Jalandhar Nayak seems like a very determined guy.
     The 45-year-old father of three was basically just missing his three sons, who are students at a residential school in a town that’s about 10 km from the tiny, remote village in the eastern Indian state of Orissa in which he lives. That’s just a little over 6 miles, but the walk between the school and their home would take the sons three hours because they had to cross five hills. They couldn’t come home very often because of the difficult walk. No one seemed very interested in building a road to Mr. Nayak’s village; they don’t even have water or electricity. So Jalandhar started working on a road himself. 
     For the last two years, every morning he has taken his tools — a pickaxe and a crowbar — and headed out to work on his road. Two years of breaking rocks, leveling ground, moving boulders. Slowly but surely, his road started to take shape. One kilometer. Two. Day after day, hour after hour he worked on his road. Like I said, Jalandhar seems like a very determined guy. 
     His determination, in fact, finally caught the eye of someone in the town’s government, who contacted him to say they would finish the road. They’re really impressed with his work. They say it’s good enough for a car to travel on. They’re even going to pay Jalandhar for the work he’s done.
     They should, since he’s finished 8 km of road. Over half.
     I love my son, but I don’t think I could build a road to his school. (In fairness, it is about 500 miles away…) Jalandhar’s determination and hard work are impressive and inspiring. He’s apparently also asking the town to run water and electricity out to his village. 
     No word on whether he’s a plumber or electrician as well.
   Jesus famously told his disciples that if they had even the tiniest amount of faith, they’d be able to move a mountain. I don’t know about you, but that’s one of the toughest statements in the Bible to me. Jesus seems to be saying — no, he explicitly says — that if a believer has any faith at all then impossible things should become commonplace. Move a mountain? Done. That’s tough for me, I have to admit. A little flashier than Jesus normally is. It claims too much, it seems to me. Makes him sound like a TV preacher.
     There’s probably a good chance that Jesus thinks of moving a mountain because of a vision in Zechariah 14:4, where God stands on a mountain near Jerusalem and it splits apart to give the Israelites an escape route from their enemies.

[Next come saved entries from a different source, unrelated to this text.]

/-- **THE INPUT ROW LIST AT ONE DATUM** (`FlatOpsLettersAssembly.RowsAt`, carrier generalised): the `H`-half `HRowsAt`, (G) the genuine `G = Δ_a⁻¹` with SOME positive
weights and its rows through the `GtSupLetterG`∕`GtLaplaceLetterG` shapes (constant `C_G`), (Q) the contraction row (constant `C_Q`).
[cite: Balaban1984PropagatorsII, Prop. 2.6 (2.136) p.247, Cor. 2.8 (2.150)-(2.151) p.249, (2.46) p.231; Balaban1985Variational, (46) p.285, (130) p.298, (161)-(163) p.303] -/
def RowsAt (w : ℕ → PBond P 0 → ℝ) (B₀ δ₀ B₃ CG CQ : ℝ) : Prop :=
  HRowsAt P k D w B₀ δ₀ B₃ ∧
  (∃ (w' : BondIdx D → ℝ) (hw' : ∀ i, 0 < w' i) (G : (PBond P 0 → ℝ) →ₗ[ℝ] (PBond P 0 → ℝ)),
      IsFlatGW P k D hw' G ∧ GtSupLetterG P k w G CG ∧ GtLaplaceLetterG P k w G CG) ∧
  QContrLetter P k D w CQ

/-- **THE BODY OF THE P2 TEXT AT ONE DATUM** (the `∃ H G̃ … ∃ dBI …` clause of `FlatCubeOpsText.FlatOpsAdmAtMS`, carrier generalised): THERE ARE the canonical operators
`H`, `G̃` (pinned by `IsFlatH`∕`IsFlatGt`) with the guarded (46)∕`hG` letters, the Laplacian letter of (165), and a distance `dBI ≥ distBI` under which the (162) row sum
(rate `δ₀∕2`, bound `B₃`) holds and the four (161)₁ rows decay at rate `δ₀`. [cite: Balaban1985Variational, (46) p.285, (161)-(163) p.303, (165) p.304; Balaban1984PropagatorsII, (2.46) p.231, Prop. 2.6 (2.136) p.247, Prop. 2.7 (2.149)/Cor. 2.8 (2.150)–(2.151) p.249] -/
def BodyAt (w : ℕ → PBond P 0 → ℝ) (B₀ δ₀ B₃ : ℝ) : Prop :=
  ∃ (H : (BondIdx D → ℝ) →ₗ[ℝ] (PBond P 0 → ℝ)) (Gt : (PBond P 0 → ℝ) →ₗ[ℝ] (PBond P 0 → ℝ)),
    IsFlatH P k D H ∧ IsFlatGt P k D Gt ∧
    HSupLetterG P k D w H B₀ ∧ GtSupLetterG P k w Gt B₀ ∧ GtLaplaceLetterG P k w Gt B₀ ∧
    ∃ dBI : PBond P 0 → BondIdx D → ℝ,
      (∀ b c, distBI D b c ≤ dBI b c) ∧ RowSum162 P k D dBI w δ₀ B₃ ∧ HDecayLetterD P k D dBI w H B₀ δ₀

variable {P k D}

/-- the `H`-half of a row list. [cite: Balaban1985Variational, (161)-(162) p.303] -/
theorem RowsAt.hRowsAt {w : ℕ → PBond P 0 → ℝ} {B₀ δ₀ B₃ CG CQ : ℝ} (h : RowsAt P k D w B₀ δ₀ B₃ CG CQ) : HRowsAt P k D w B₀ δ₀ B₃ :=
  h.1

end Lists

/-! ## §5 The d = 3 letters of `FlatCubeOpsText` ∕ `FlatOpsLettersAssembly` ∕ `FlatOpsHRowsFromKernels` ∕ `FlatOpsFromKernelRows` ARE the instances `P := F.P K`, `k := K − n`

Every bridge is `Iff.rfl` ∕ `rfl`: `(F.P K).L` unfolds to `F.L`, `(F.P K).d` to `3`. -/

section BridgeT3

variable (F : T3Family) (n K : ℕ) (D : Domains (F.P K))

/-- the d = 3 level weights are the instance. [cite: Balaban1985Variational, p.286] -/
theorem isLevWeight_iff_T3 (w : ℕ → PBond (F.P K) 0 → ℝ) : IsLevWeight (F.P K) (K - n) D w ↔ FlatCubeOpsText.IsLevWeight F n K D w := Iff.rfl

/-- the d = 3 pinning of `H` is the instance. [cite: Balaban1985Variational, (157) p.302] -/
theorem isFlatH_iff_T3 (H : (BondIdx D → ℝ) →ₗ[ℝ] (PBond (F.P K) 0 → ℝ)) : IsFlatH (F.P K) (K - n) D H ↔ FlatCubeOpsText.IsFlatH F n K D H := Iff.rfl

/-- the d = 3 pinning of `G̃` is the instance. [cite: Balaban1985Variational, (143) p.300] -/
theorem isFlatGt_iff_T3 (Gt : (PBond (F.P K) 0 → ℝ) →ₗ[ℝ] (PBond (F.P K) 0 → ℝ)) : IsFlatGt (F.P K) (K - n) D Gt ↔ FlatCubeOpsText.IsFlatGt F n K D Gt :=
  Iff.rfl

/-- the d = 3 canonical `H` is the instance. [cite: Balaban1985Variational, (157) p.302] -/
theorem flatH_eq_T3 : flatH (F.P K) (K - n) D = FlatOpsLettersAssembly.flatH F n K D := rfl

/-- the d = 3 pinning of `G` is the instance. [cite: Balaban1984PropagatorsII, (2.16) p.225] -/
theorem isFlatGW_iff_T3 {w' : BondIdx D → ℝ} (hw' : ∀ i, 0 < w' i) (G : (PBond (F.P K) 0 → ℝ) →ₗ[ℝ] (PBond (F.P K) 0 → ℝ)) :
    IsFlatGW (F.P K) (K - n) D hw' G ↔ FlatOpsLettersAssembly.IsFlatGW F n K D hw' G := Iff.rfl

/-- the d = 3 `G̃ := G − HQG` is the instance. [cite: Balaban1985Variational, (143) p.300] -/
theorem gtOf_eq_T3 (G : (PBond (F.P K) 0 → ℝ) →ₗ[ℝ] (PBond (F.P K) 0 → ℝ)) : gtOf (F.P K) (K - n) D G = FlatOpsLettersAssembly.gtOf F n K D G := rfl

/-- the d = 3 (46) letter is the instance. [cite: Balaban1985Variational, (46) p.285] -/
theorem hSupLetterG_iff_T3 (w : ℕ → PBond (F.P K) 0 → ℝ) (H : (BondIdx D → ℝ) →ₗ[ℝ] (PBond (F.P K) 0 → ℝ)) (B₀ : ℝ) :
    HSupLetterG (F.P K) (K - n) D w H B₀ ↔ FlatCubeOpsText.HSupLetterG F n K D w H B₀ := Iff.rfl

/-- the d = 3 (161)₁ letter is the instance. [cite: Balaban1985Variational, (161) p.303] -/
theorem hDecayLetterD_iff_T3 (dBI : PBond (F.P K) 0 → BondIdx D → ℝ) (w : ℕ → PBond (F.P K) 0 → ℝ) (H : (BondIdx D → ℝ) →ₗ[ℝ] (PBond (F.P K) 0 → ℝ))
    (B₀ δ₀ : ℝ) : HDecayLetterD (F.P K) (K - n) D dBI w H B₀ δ₀ ↔ FlatCubeOpsText.HDecayLetterD F n K D dBI w H B₀ δ₀ := Iff.rfl

/-- the d = 3 (162) row sum is the instance. [cite: Balaban1985Variational, (162) p.303] -/
theorem rowSum162_iff_T3 (dBI : PBond (F.P K) 0 → BondIdx D → ℝ) (w : ℕ → PBond (F.P K) 0 → ℝ) (δ₀ B₃ : ℝ) :
    RowSum162 (F.P K) (K - n) D dBI w δ₀ B₃ ↔ FlatCubeOpsText.RowSum162 F n K D dBI w δ₀ B₃ := Iff.rfl

/-- the d = 3 (130) letter is the instance. [cite: Balaban1985Variational, (130) p.298] -/
theorem hLapLetterG_iff_T3 (w : ℕ → PBond (F.P K) 0 → ℝ) (H : (BondIdx D → ℝ) →ₗ[ℝ] (PBond (F.P K) 0 → ℝ)) (B₀ : ℝ) :
    HLapLetterG (F.P K) (K - n) D w H B₀ ↔ FlatOpsLettersAssembly.HLapLetterG F n K D w H B₀ := Iff.rfl

/-- the d = 3 `hG` letter is the instance. [cite: Balaban1985Variational, (165) p.304] -/
theorem gtSupLetterG_iff_T3 (w : ℕ → PBond (F.P K) 0 → ℝ) (Gt : (PBond (F.P K) 0 → ℝ) →ₗ[ℝ] (PBond (F.P K) 0 → ℝ)) (B₀ : ℝ) :
    GtSupLetterG (F.P K) (K - n) w Gt B₀ ↔ FlatCubeOpsText.GtSupLetterG F n K w Gt B₀ := Iff.rfl

/-- the d = 3 Laplacian letter of `G̃` is the instance. [cite: Balaban1985Variational, (165) p.304] -/
theorem gtLaplaceLetterG_iff_T3 (w : ℕ → PBond (F.P K) 0 → ℝ) (Gt : (PBond (F.P K) 0 → ℝ) →ₗ[ℝ] (PBond (F.P K) 0 → ℝ)) (B₀ : ℝ) :
    GtLaplaceLetterG (F.P K) (K - n) w Gt B₀ ↔ FlatCubeOpsText.GtLaplaceLetterG F n K w Gt B₀ := Iff.rfl

/-- the d = 3 contraction row is the instance. [cite: Balaban1984PropagatorsII, (2.20) p.226] -/
theorem qContrLetter_iff_T3 (w : ℕ → PBond (F.P K) 0 → ℝ) (CQ : ℝ) :
    QContrLetter (F.P K) (K - n) D w CQ ↔ FlatOpsLettersAssembly.QContrLetter F n K D w CQ := Iff.rfl

/-- the d = 3 kernel rows are the instance. [cite: Balaban1984PropagatorsII, Cor. 2.8 (2.150)-(2.151) p.249] -/
theorem hKernelRows_iff_T3 (dBI : PBond (F.P K) 0 → BondIdx D → ℝ) (w : ℕ → PBond (F.P K) 0 → ℝ) (H : (BondIdx D → ℝ) →ₗ[ℝ] (PBond (F.P K) 0 → ℝ))
    (C δ : ℝ) : HKernelRows (F.P K) (K - n) D dBI w H C δ ↔ FlatOpsHRowsFromKernels.HKernelRows F n K D dBI w H C δ := Iff.rfl

/-- the d = 3 port-shaped input is the instance. [cite: Balaban1984PropagatorsII, Cor. 2.8 (2.150)-(2.151) p.249] -/
theorem kernelRowsAt_iff_T3 (w : ℕ → PBond (F.P K) 0 → ℝ) (C δ₀ B₃ CG : ℝ) :
    KernelRowsAt (F.P K) (K - n) D w C δ₀ B₃ CG ↔ FlatOpsFromKernelRows.KernelRowsAt F n K D w C δ₀ B₃ CG := Iff.rfl

/-- the d = 3 row list is the instance. [cite: Balaban1985Variational, (46) p.285, (161)-(162) p.303] -/
theorem rowsAt_iff_T3 (w : ℕ → PBond (F.P K) 0 → ℝ) (B₀ δ₀ B₃ CG CQ : ℝ) :
    RowsAt (F.P K) (K - n) D w B₀ δ₀ B₃ CG CQ ↔ FlatOpsLettersAssembly.RowsAt F n K D w B₀ δ₀ B₃ CG CQ := Iff.rfl

end BridgeT3

/-! ## §6 The d = 4 carrier: NODE 00's tori `T4Family.P K` ARE lit-balaban's `PV 3 ℓ m K` -/

section CarrierT4

/-- `1 ≤ 3 + 1` (named once). [folklore] -/
theorem hd4 : 1 ≤ 3 + 1 := by norm_num

/-- **`Missing.params4 (ℓ+1) = PV 3 ℓ`**: the d = 4 parameters of [Balaban1987RG1] (0.1) ARE lit-balaban's generic-`d` V1-torus parameters at `d + 1 = 4` (by `rfl`).
[cite: Balaban1987RG1, (0.1) p.251] -/
theorem params4_eq_PV (ℓ : ℕ) (hL : Odd (ℓ + 1) ∧ 1 < ℓ + 1) (m K : ℕ) : Missing.params4 (ℓ + 1) hL m K = PV 3 ℓ m K hd4 hL := rfl

/-- **`T4Family.P = PV 3`**: the `K`-th lattice approximation of the four-torus `⟨ℓ+1, hL, h11, m, hm⟩` IS `PV 3 ℓ m K` (by `rfl`) — so every row lit-balaban states on
`PV d ℓ m K` at `d = 3` is a row on NODE 00's carrier. [cite: Balaban1987RG1, (0.1) p.251] -/
theorem P_mk_eq_PV (ℓ : ℕ) (hL : Odd (ℓ + 1) ∧ 1 < ℓ + 1) (h11 : 11 < ℓ + 1) (m : ℕ) (hm : 1 ≤ m) (K : ℕ) :
    (⟨ℓ + 1, hL, h11, m, hm⟩ : T4Family).P K = PV 3 ℓ m K hd4 hL := rfl

/-- every four-torus family member is of the form `⟨ℓ + 1, …⟩` with `4 ≤ ℓ` (indeed `11 ≤ ℓ`): the range on which lit-balaban's k-level rows (`4 ≤ ℓ`) are stated.
[cite: Balaban1987RG1, (0.1) p.251] -/
theorem exists_L_eq_succ (F : T4Family) : ∃ ℓ : ℕ, F.L = ℓ + 1 ∧ 4 ≤ ℓ := by
  refine ⟨F.L - 1, ?_, ?_⟩ <;> have := F.hL11 <;> omega

end CarrierT4

/-! ## §7 Bookkeeping: the level weights are nonnegative; monotonicity of the letters in their constants -/

section Mono

variable {P : Params} {k : ℕ} {D : Domains P} {w : ℕ → PBond P 0 → ℝ}

/-- the level weights are nonnegative. [cite: Balaban1985Variational, p.286] -/
theorem levWeight_nonneg (hw : IsLevWeight P k D w) (m : ℕ) (b : PBond P 0) : 0 ≤ w m b := by
  rw [hw m b]
  exact pow_nonneg (mul_nonneg (pow_nonneg (Nat.cast_nonneg _) _) (pow_nonneg (inv_nonneg.2 (Nat.cast_nonneg _)) _)) _

/-- (46) is monotone in `B₀`. [cite: Balaban1985Variational, (46) p.285] -/
theorem hSupLetterG_mono {H : (BondIdx D → ℝ) →ₗ[ℝ] (PBond P 0 → ℝ)} {B B' : ℝ} (h : HSupLetterG P k D w H B) (hBB' : B ≤ B') :
    HSupLetterG P k D w H B' := by
  intro X t ht hX
  obtain ⟨h1, h2⟩ := h X t ht hX
  exact ⟨fun b => (h1 b).trans (mul_le_mul_of_nonneg_right hBB' ht), fun b ν => (h2 b ν).trans (mul_le_mul_of_nonneg_right hBB' ht)⟩

/-- (130) is monotone in `B₀`. [cite: Balaban1985Variational, (130) p.298] -/
theorem hLapLetterG_mono {H : (BondIdx D → ℝ) →ₗ[ℝ] (PBond P 0 → ℝ)} {B B' : ℝ} (h : HLapLetterG P k D w H B) (hBB' : B ≤ B') :
    HLapLetterG P k D w H B' :=
  fun X t ht hX b => (h X t ht hX b).trans (mul_le_mul_of_nonneg_right hBB' ht)

/-- `hG` is monotone in `B₀`. [cite: Balaban1985Variational, (165) p.304] -/
theorem gtSupLetterG_mono {G : (PBond P 0 → ℝ) →ₗ[ℝ] (PBond P 0 → ℝ)} {B B' : ℝ} (h : GtSupLetterG P k w G B) (hBB' : B ≤ B') :
    GtSupLetterG P k w G B' := by
  intro f β hβ hf
  obtain ⟨h1, h2⟩ := h f β hβ hf
  exact ⟨fun b => (h1 b).trans (mul_le_mul_of_nonneg_right hBB' hβ), fun b ν => (h2 b ν).trans (mul_le_mul_of_nonneg_right hBB' hβ)⟩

That doesn’t really help me though; in fact, to imagine that faith gives us the power to do something that only God can do is even harder to believe. 
     I think, though, that I might have figured out the problem. 
     The problem is that I’m working with a bad definition of faith. I’m thinking of faith as some inner quality that gives a person superpowers — maybe like the X-factor in the X-Men comics. Get your faith charged up enough and you’ll be able to do impossible things. Jalandhar Nayak, however, reminds me that faith isn’t like that at all.
     Faith is what makes you get up every morning and grab your pick.
     There’s a scene in The Last Jedi where Luke Skywalker is training Rey. He asks her what she thinks the Force is, and she says it’s a power that Jedi use to do impossible things. Luke tells her that “everything [she] just said is wrong.” He tells her instead to reach out, to feel the Force. It isn’t something a person uses to do amazing things; it’s there, and you can either recognize it or not. The point is that Rey has misunderstood the Force as a power that’s within herself that she can learn to use to her own advantage. But it’s really a power that’s all around her, that’s already at work, that she can learn to know and lean on. 
     The reason we struggle with Jesus’ words is that we forget that faith isn’t about ourselves at all, that if we only have faith in ourselves we’ll sooner or later disappoint ourselves — and everyone else too. Your faith isn’t supposed to be in your pick, or in the strength and skill with which you swing it, but in the God who's coming the other way to meet up with you. That’s the reason you get up every morning and grab your pick. God is coming, and you can bet that he’ll meet you at lot further than halfway along the road. 
     That’s the kind of faith that enables a woman to get up every morning and care for her husband as Alzheimer’s inexorably takes him away from her. It’s the kind of faith that strengthens a couple to care for their autistic child, though they know the usual expressions of love between child and parents will be few and far between. It’s the kind of faith that inhabits a missionary far from home, a writer casting his words out into the world, a hurt wife offering forgiveness to her husband without knowing where it might come from. It’s the kind of faith that allows regular people face their own deaths with bravery and hope. Faith makes us believe that the impossible is possible because God is already at work, and that if we’ll just get to work too we’ll see him directly. We have to get to work on the road, but the job isn’t ours alone.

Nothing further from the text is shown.